There are some limitations related to this study. Firstly, this is a retrospective study of prospectively obtained patient data. Prospective randomized research would have added tremendous value to this analysis. However, efforts were made to reduce potential bias by propensity score matching of baseline characteristics for both the study and control groups. We are aware that the number of included patients seems relatively small.

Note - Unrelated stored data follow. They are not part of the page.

import Literature.Geometry.Symplectic.JPlanePencilLocalFamilyProofs
import HarnessLib

/-!
# Pencil members of different intercepts meet only in a compact set

Third file of the cluster `JPlanePencilLocalFamily.lean` (the named fact
`Literature.Geometry.Symplectic.jPlanePencil_localFamily_homotopySphere`, Wendl LNM 2216 Prop. 2.53
with `m = 1`, NOT discharged) / `JPlanePencilLocalFamilyProofs.lean` (proved plane↔sphere
dictionary: graph normal form near infinity, far vertical lines meet a member once). Here: the
finiteness-of-support input of every intersection count between two pencil members
(Wendl 2018, Thm 2.49 as used on p. 66 for the curves of `𝒰`; in the end-compactification two
members of different intercepts are embedded spheres through `q_a` with DIFFERENT tangents there,
so all their other intersections lie in a compact part of `M ∖ p`):

* `IsPencilPlane.exists_norm_lt_of_apply_eq`, `IsPencilPlane.exists_norm_lt_and_of_apply_eq` — if
  `u₁ ξ₁ = u₂ ξ₂` for members of intercepts `b₁ ≠ b₂` then `‖ξ₁‖, ‖ξ₂‖ < R`: far out `u₁` has
  `w ≈ b₁` and large `z`, so the common point has large `z`, which forces `ξ₂` far out as well
  (`z ∘ u₂` is bounded on compact parameter sets within the chart domain,
  `IsPencilPlane.exists_norm_fst_le_of_isCompact`), where `w ≈ b₂` — impossible;
* `IsPencilPlane.isCompact_setOf_apply_eq` — the set `{(ξ₁, ξ₂) | u₁ ξ₁ = u₂ ξ₂}` is compact.

Everything is PROVED; no definition and no named fact is introduced.

## References

* C. Wendl, *Holomorphic Curves in Low Dimensions*, Lecture Notes in Math. 2216, Springer (2018),
  Thm 2.49 and the proof of Prop. 2.53, p. 66. [Wendl2018]
* M. Gromov, *Pseudo holomorphic curves in symplectic manifolds*, Invent. Math. 82 (1985),
  2.4.A′. [Gromov1985]
-/

noncomputable section

open scoped Manifold ContDiff Topology
open Set Filter

namespace Literature.Geometry.Symplectic

variable {M : Type*} [TopologicalSpace M] [T2Space M] [ChartedSpace (EuclideanSpace ℝ (Fin 4)) M]
  [CompactSpace M] {p : M}
  {J : ∀ x : punctured p, TangentSpace (𝓡 4) x →L[ℝ] TangentSpace (𝓡 4) x}

namespace IsPencilPlane

/-- One-sided form: if `u₁ ξ₁ = u₂ ξ₂` for members of DIFFERENT intercepts `b₁ ≠ b₂`, then `ξ₁`
is bounded — far out, `u₁` has `w ≈ b₁` and large `z`, so the common point has large `z`, which
forces `ξ₂` far out as well (`z ∘ u₂` is bounded on compact parameter sets within the chart
domain), where `w ≈ b₂`: impossible. [folklore] -/
theorem exists_norm_lt_of_apply_eq {u₁ u₂ : ℂ → punctured p} {b₁ b₂ : ℂ}
    (h₁ : IsPencilPlane J u₁ b₁) (h₂ : IsPencilPlane J u₂ b₂) (hb : b₁ ≠ b₂) :
    ∃ R : ℝ, ∀ ξ₁ ξ₂ : ℂ, u₁ ξ₁ = u₂ ξ₂ → ‖ξ₁‖ < R := by
  have hδ : 0 < ‖b₁ - b₂‖ / 3 := by
    have : 0 < ‖b₁ - b₂‖ := norm_pos_iff.2 (sub_ne_zero.2 hb)
    linarith
  -- far out, `w(u₂ ξ) ≈ b₂`
  have e2 : ∀ᶠ ξ in cocompact ℂ, ‖(pencilCoord p (u₂ ξ)).2 - b₂‖ < ‖b₁ - b₂‖ / 3 := by
    have := (Metric.tendsto_nhds.1 h₂.tendsto_snd) _ hδ
    simpa [dist_eq_norm] using this
  obtain ⟨R₂, hR₂⟩ := exists_forall_norm_le_of_eventually_cocompact e2
  -- `z ∘ u₂` is bounded on the disc `‖ξ‖ ≤ R₂` (within the chart domain)
  obtain ⟨C, hC⟩ := h₂.exists_norm_fst_le_of_isCompact (isCompact_closedBall (0 : ℂ) R₂)
  -- far out, `w(u₁ ξ) ≈ b₁`, `‖z(u₁ ξ)‖ > C`, and `u₁ ξ` is in the chart ball
  have e1 : ∀ᶠ ξ in cocompact ℂ, ‖(pencilCoord p (u₁ ξ)).2 - b₁‖ < ‖b₁ - b₂‖ / 3 ∧
      C < ‖(pencilCoord p (u₁ ξ)).1‖ ∧ InPuncturedChartBall p 1 (u₁ ξ) := by
    have a1 : ∀ᶠ ξ in cocompact ℂ, ‖(pencilCoord p (u₁ ξ)).2 - b₁‖ < ‖b₁ - b₂‖ / 3 := by
      have := (Metric.tendsto_nhds.1 h₁.tendsto_snd) _ hδ
      simpa [dist_eq_norm] using this
    exact (a1.and (h₁.tendsto_norm_fst.eventually_gt_atTop C)).and
      (h₁.eventually_inPuncturedChartBall one_pos) |>.mono fun ξ hξ => ⟨hξ.1.1, hξ.1.2, hξ.2⟩
  obtain ⟨R₁, hR₁⟩ := exists_forall_norm_le_of_eventually_cocompact e1
  refine ⟨R₁, fun ξ₁ ξ₂ heq => ?_⟩
  by_contra hge
  rw [not_lt] at hge
  obtain ⟨hw₁, hz₁, hball₁⟩ := hR₁ ξ₁ hge
  -- the common point has large `z`, so `ξ₂` is far out
  have hsrc₂ : (u₂ ξ₂).1 ∈ (chartAt (EuclideanSpace ℝ (Fin 4)) p).source := by
    rw [← heq]; exact hball₁.1
  have hfar₂ : R₂ ≤ ‖ξ₂‖ := by
    by_contra hlt
    rw [not_le] at hlt
    have hmem : ξ₂ ∈ Metric.closedBall (0 : ℂ) R₂ := by
      rw [Metric.mem_closedBall, dist_zero_right]; exact hlt.le
    have := hC ξ₂ hmem hsrc₂
    rw [← heq] at this
    linarith
  have hw₂ := hR₂ ξ₂ hfar₂
  rw [← heq] at hw₂
  -- `b₁` and `b₂` are both within `‖b₁ - b₂‖ / 3` of the same `w`
  have : ‖b₁ - b₂‖ ≤ ‖(pencilCoord p (u₁ ξ₁)).2 - b₁‖ + ‖(pencilCoord p (u₁ ξ₁)).2 - b₂‖ := by
    calc ‖b₁ - b₂‖ = ‖((pencilCoord p (u₁ ξ₁)).2 - b₂) - ((pencilCoord p (u₁ ξ₁)).2 - b₁)‖ := by
          congr 1; ring
      _ ≤ ‖(pencilCoord p (u₁ ξ₁)).2 - b₂‖ + ‖(pencilCoord p (u₁ ξ₁)).2 - b₁‖ := norm_sub_le _ _
      _ = _ := add_comm _ _
  linarith

/-- **Members of different intercepts meet only in a compact set**: all solutions `(ξ₁, ξ₂)` of
`u₁ ξ₁ = u₂ ξ₂` lie in a bounded set (the members are disjoint near infinity, where they are
graphs `w = H₁(z) → b₁`, `w = H₂(z) → b₂` with `b₁ ≠ b₂`). This is the finiteness-of-support
input of every intersection count between members (Wendl 2018, Thm 2.49, as used on p. 66 for
the curves of `𝒰`). [cite: Wendl2018, Thm 2.49] -/
theorem exists_norm_lt_and_of_apply_eq {u₁ u₂ : ℂ → punctured p} {b₁ b₂ : ℂ}
    (h₁ : IsPencilPlane J u₁ b₁) (h₂ : IsPencilPlane J u₂ b₂) (hb : b₁ ≠ b₂) :
    ∃ R : ℝ, ∀ ξ₁ ξ₂ : ℂ, u₁ ξ₁ = u₂ ξ₂ → ‖ξ₁‖ < R ∧ ‖ξ₂‖ < R := by
  obtain ⟨R₁, hR₁⟩ := exists_norm_lt_of_apply_eq h₁ h₂ hb
  obtain ⟨R₂, hR₂⟩ := exists_norm_lt_of_apply_eq h₂ h₁ hb.symm
  refine ⟨max R₁ R₂, fun ξ₁ ξ₂ heq => ⟨?_, ?_⟩⟩
  · exact lt_of_lt_of_le (hR₁ ξ₁ ξ₂ heq) (le_max_left _ _)
  · exact lt_of_lt_of_le (hR₂ ξ₂ ξ₁ heq.symm) (le_max_right _ _)

/-- Hence the set of intersection parameters of two members of different intercepts is compact
(closed, by continuity, and bounded). [cite: Wendl2018, Thm 2.49] -/
theorem isCompact_setOf_apply_eq {u₁ u₂ : ℂ → punctured p} {b₁ b₂ : ℂ}
    (h₁ : IsPencilPlane J u₁ b₁) (h₂ : IsPencilPlane J u₂ b₂) (hb : b₁ ≠ b₂) :
    IsCompact {q : ℂ × ℂ | u₁ q.1 = u₂ q.2} := by
  obtain ⟨R, hR⟩ := exists_norm_lt_and_of_apply_eq h₁ h₂ hb
  have hclosed : IsClosed {q : ℂ × ℂ | u₁ q.1 = u₂ q.2} :=
    isClosed_eq (h₁.continuous.comp continuous_fst) (h₂.continuous.comp continuous_snd)
  refine Metric.isCompact_of_isClosed_isBounded hclosed ?_
  refine (Metric.isBounded_closedBall (x := (0 : ℂ × ℂ)) (r := R)).subset fun q hq => ?_
  obtain ⟨h1, h2⟩ := hR q.1 q.2 hq
  rw [Metric.mem_closedBall, dist_zero_right, Prod.norm_def]
  exact max_le h1.le h2.le

end IsPencilPlane

end Literature.Geometry.Symplectic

However, a priori sample size calculation was performed, and based on a small-to-medium effect size derived from similar studies, a total number of 60 patients seemed sufficient [43]. Correlating the radiographic findings with clinical data would have added additional strength to this study.

So far, very limited studies have investigated the influence of BMI on cup positioning during DAA-THA [43,55]. Al-Amiry et al. were the first to examine the association of BMI with leg-length discrepancy and femoral offset restoration [32]. However, only patients with the anterolateral approach were included in their study, and further biomechanical parameters like ABL and COR were been considered [32]. Further studies have demonstrated an association between the risk of acetabular cup malpositioning and obesity for the minimally invasive approaches [33,56]. Therefore, this is the very first study to explore the association between obesity and hip biomechanical reconstruction parameters using the DAA for THR, building the foundation for further research on this topic.

5. Conclusions

• Obesity has a limited effect on the adequate reconstruction of native hip biomechanical parameters during DAA-THR.
• The ABL is the only parameter that significantly decreases in overweight patients after DAA-THR.
• Therefore, special care should be given to proper acetabular reaming and consequent seating of the cup in obese patient to avoid excessive lateral positioning.